The posterior distribution is using Bayes' rule
$$
p(\theta | x ) = \frac{p(x | \theta) p(\theta)}{p(x)}
$$
The uncertainty of $\theta$ is given by $p(\theta | x )$, which, loosely speaking tells you the probability of $\theta$ being equal to certain values. From the posterior distribution, the variance can be computed, which is a reduced measure of how wide the distribution is, but cannot replace the distribution itself in quantifying the uncertainty in $\theta$, expect for simple analytical distributions, such as the normal distribution etc. Typically, if $p(x | \theta)$ is widened, that is, increasing variance in $x$, then $p(\theta | x )$ is also widened.
The MAP is
$$
\hat{\theta} = \text{argmax}_\theta p(\theta | x ) = \text{argmax}_\theta p(x | \theta) p(\theta)
$$
which is an point estimate of $\theta$. The uncertainty of this point estimate is similar to that of the maximum likelihood estimator.
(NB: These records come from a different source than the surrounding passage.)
/-- **Peak-free test.** For a frequency `ℓ ∈ [Llo, Lhi]` and a cell `[u, v]`: with
`m = ⌊u Llo/2π⁺⌋`, the cell `[uℓ, vℓ]` lies inside the period `(2πm, 2π(m+1))` if
`2π⁺ m < u Llo` and `v Lhi < 2π⁻ (m+1)` (`m ≥ 0`). Decidable over `ℚ`. [folklore] -/
def tl_noPeak (Llo Lhi u v : ℚ) : Bool :=
  let m : ℤ := ⌊u * Llo / tl_twoPiHi⌋
  decide (0 ≤ m) && decide (tl_twoPiHi * m < u * Llo) && decide (v * Lhi < tl_twoPiLo * (m + 1))

/-- Soundness of the peak-free test: `cos(tℓ) ≤ max (cos(uℓ)) (cos(vℓ))` on the cell. [folklore] -/
theorem tl_cos_le_max_of_noPeak {Llo Lhi u v : ℚ} {ℓ : ℝ} (h : tl_noPeak Llo Lhi u v = true)
    (hℓ0 : 0 ≤ ℓ) (hℓlo : ((Llo : ℚ) : ℝ) ≤ ℓ) (hℓhi : ℓ ≤ ((Lhi : ℚ) : ℝ)) (hu : 0 ≤ u)
    {t : ℝ} (hut : ((u : ℚ) : ℝ) ≤ t) (htv : t ≤ ((v : ℚ) : ℝ)) :
    Real.cos (t * ℓ) ≤ max (Real.cos ((u : ℝ) * ℓ)) (Real.cos ((v : ℝ) * ℓ)) := by
  unfold tl_noPeak at h
  simp only [Bool.and_eq_true, decide_eq_true_eq] at h
  obtain ⟨⟨hm0, hm1⟩, hm2⟩ := h
  set m : ℤ := ⌊u * Llo / tl_twoPiHi⌋ with hm
  have hu' : (0 : ℝ) ≤ u := by exact_mod_cast hu
  have hv' : (0 : ℝ) ≤ v := le_trans hu' (hut.trans htv)
  have hm0' : (0 : ℝ) ≤ (m : ℝ) := by exact_mod_cast hm0
  have hm1' : ((tl_twoPiHi : ℚ) : ℝ) * (m : ℝ) < (u : ℝ) * (Llo : ℝ) := by exact_mod_cast hm1
  have hm2' : ((v : ℚ) : ℝ) * (Lhi : ℝ) < ((tl_twoPiLo : ℚ) : ℝ) * ((m : ℝ) + 1) := by
    exact_mod_cast hm2
  have h2pi_lo := tl_twoPiLo_lt
  have h2pi_hi := tl_lt_twoPiHi
  have hθ₁ : 2 * Real.pi * (m : ℝ) < (u : ℝ) * ℓ := by
    calc 2 * Real.pi * (m : ℝ) ≤ ((tl_twoPiHi : ℚ) : ℝ) * (m : ℝ) :=
          mul_le_mul_of_nonneg_right h2pi_hi.le hm0'
      _ < (u : ℝ) * (Llo : ℝ) := hm1'
      _ ≤ (u : ℝ) * ℓ := mul_le_mul_of_nonneg_left hℓlo hu'
  have hθ₂ : (v : ℝ) * ℓ < 2 * Real.pi * ((m : ℝ) + 1) := by
    calc (v : ℝ) * ℓ ≤ (v : ℝ) * (Lhi : ℝ) := mul_le_mul_of_nonneg_left hℓhi hv'
      _ < ((tl_twoPiLo : ℚ) : ℝ) * ((m : ℝ) + 1) := hm2'
      _ ≤ 2 * Real.pi * ((m : ℝ) + 1) := mul_le_mul_of_nonneg_right h2pi_lo.le (by linarith)
  exact tl_cos_le_max hθ₁ hθ₂ (mul_le_mul_of_nonneg_right hut hℓ0)
    (mul_le_mul_of_nonneg_right htv hℓ0)

/-! ## Certified lower bounds of the two ripples on a cell -/

/-- Lower bound of `α₂(t) = −√2 log 2 · cos(t log 2)` on `[u, v]`: `min` of the engine values at
the end points when the cell is peak-free, else the amplitude `−c₀⁺`. [folklore] -/
def tl_rip2Lo (u v : ℚ) : ℚ :=
  if tl_noPeak logTwoFI.loQ logTwoFI.hiQ u v then min (alphaLoQ u) (alphaLoQ v) else -cZeroFI.hiQ

/-- Lower bound of `α₃(t) = −(2 log 3/√3) · cos(t log 3)` on `[u, v]`. [folklore] -/
def tl_rip3Lo (u v : ℚ) : ℚ :=
  if tl_noPeak logThreeFI.loQ logThreeFI.hiQ u v then min (alpha3LoQ u) (alpha3LoQ v)
  else -cThreeFI.hiQ

/-- Soundness of `tl_rip2Lo`. [folklore] -/
theorem tl_rip2Lo_le {u v : ℚ} (hu : 0 ≤ u) {t : ℝ} (hut : ((u : ℚ) : ℝ) ≤ t)
    (htv : t ≤ ((v : ℚ) : ℝ)) :
    ((tl_rip2Lo u v : ℚ) : ℝ) ≤ -(Real.sqrt 2 * Real.log 2 * Real.cos (t * Real.log 2)) := by
  have hc0 : 0 ≤ Real.sqrt 2 * Real.log 2 := by positivity
  unfold tl_rip2Lo
  split_ifs with h
  · have hℓ := mem_logTwoFI
    have hc := tl_cos_le_max_of_noPeak h (Real.log_nonneg (by norm_num)) (FI.loQ_le hℓ)
      (FI.le_hiQ hℓ) hu hut htv
    have hau := alphaLoQ_le u
    have hav := alphaLoQ_le v
    push_cast
    rcases le_total (Real.cos ((u : ℝ) * Real.log 2)) (Real.cos ((v : ℝ) * Real.log 2)) with
      huv | huv
    · rw [max_eq_right huv] at hc
      have : Real.sqrt 2 * Real.log 2 * Real.cos (t * Real.log 2) ≤
          Real.sqrt 2 * Real.log 2 * Real.cos ((v : ℝ) * Real.log 2) :=
        mul_le_mul_of_nonneg_left hc hc0
      exact le_trans (min_le_right _ _) (by linarith)
    · rw [max_eq_left huv] at hc
      have : Real.sqrt 2 * Real.log 2 * Real.cos (t * Real.log 2) ≤
          Real.sqrt 2 * Real.log 2 * Real.cos ((u : ℝ) * Real.log 2) :=
        mul_le_mul_of_nonneg_left hc hc0
      exact le_trans (min_le_left _ _) (by linarith)
  · have h1 : Real.sqrt 2 * Real.log 2 * Real.cos (t * Real.log 2) ≤ Real.sqrt 2 * Real.log 2 :=
      mul_le_of_le_one_right hc0 (Real.cos_le_one _)
    have h2 : Real.sqrt 2 * Real.log 2 ≤ ((cZeroFI.hiQ : ℚ) : ℝ) := FI.le_hiQ mem_cZeroFI
    push_cast
    linarith

/-- Soundness of `tl_rip3Lo`. [folklore] -/
theorem tl_rip3Lo_le {u v : ℚ} (hu : 0 ≤ u) {t : ℝ} (hut : ((u : ℚ) : ℝ) ≤ t)
    (htv : t ≤ ((v : ℚ) : ℝ)) :
    ((tl_rip3Lo u v : ℚ) : ℝ) ≤ -(2 * Real.log 3 / Real.sqrt 3 * Real.cos (t * Real.log 3)) := by
  have hc0 : 0 ≤ 2 * Real.log 3 / Real.sqrt 3 := by positivity
  unfold tl_rip3Lo
  split_ifs with h
  · have hℓ := mem_logThreeFI
    have hc := tl_cos_le_max_of_noPeak h (Real.log_nonneg (by norm_num)) (FI.loQ_le hℓ)
      (FI.le_hiQ hℓ) hu hut htv
    have hau := alpha3LoQ_le u
    have hav := alpha3LoQ_le v
    push_cast
    rcases le_total (Real.cos ((u : ℝ) * Real.log 3)) (Real.cos ((v : ℝ) * Real.log 3)) with
      huv | huv
    · rw [max_eq_right huv] at hc
      have : 2 * Real.log 3 / Real.sqrt 3 * Real.cos (t * Real.log 3) ≤
          2 * Real.log 3 / Real.sqrt 3 * Real.cos ((v : ℝ) * Real.log 3) :=
        mul_le_mul_of_nonneg_left hc hc0
      exact le_trans (min_le_right _ _) (by linarith)
    · rw [max_eq_left huv] at hc
      have : 2 * Real.log 3 / Real.sqrt 3 * Real.cos (t * Real.log 3) ≤
          2 * Real.log 3 / Real.sqrt 3 * Real.cos ((u : ℝ) * Real.log 3) :=
        mul_le_mul_of_nonneg_left hc hc0
      exact le_trans (min_le_left _ _) (by linarith)
  · have h1 : 2 * Real.log 3 / Real.sqrt 3 * Real.cos (t * Real.log 3) ≤
        2 * Real.log 3 / Real.sqrt 3 := mul_le_of_le_one_right hc0 (Real.cos_le_one _)
    have h2 : 2 * Real.log 3 / Real.sqrt 3 ≤ ((cThreeFI.hiQ : ℚ) : ℝ) := FI.le_hiQ mem_cThreeFI
    push_cast
    linarith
Both these methods assume that the model $p(x|\theta)$ describing the data is "correct". That is, statements made about the estimates should be: "assuming that the data follow our model, $p(\theta|x)$ is our estimate of the uncertainty in $\theta$". This is not the same as stating that the data is truly described by the model. However, if the data follow some other model, the estimated posterior distribution is typically wider than an estimated posterior distribution with data that follows our assumed model better. But then it is a discussion about appropriate models, which is another topic.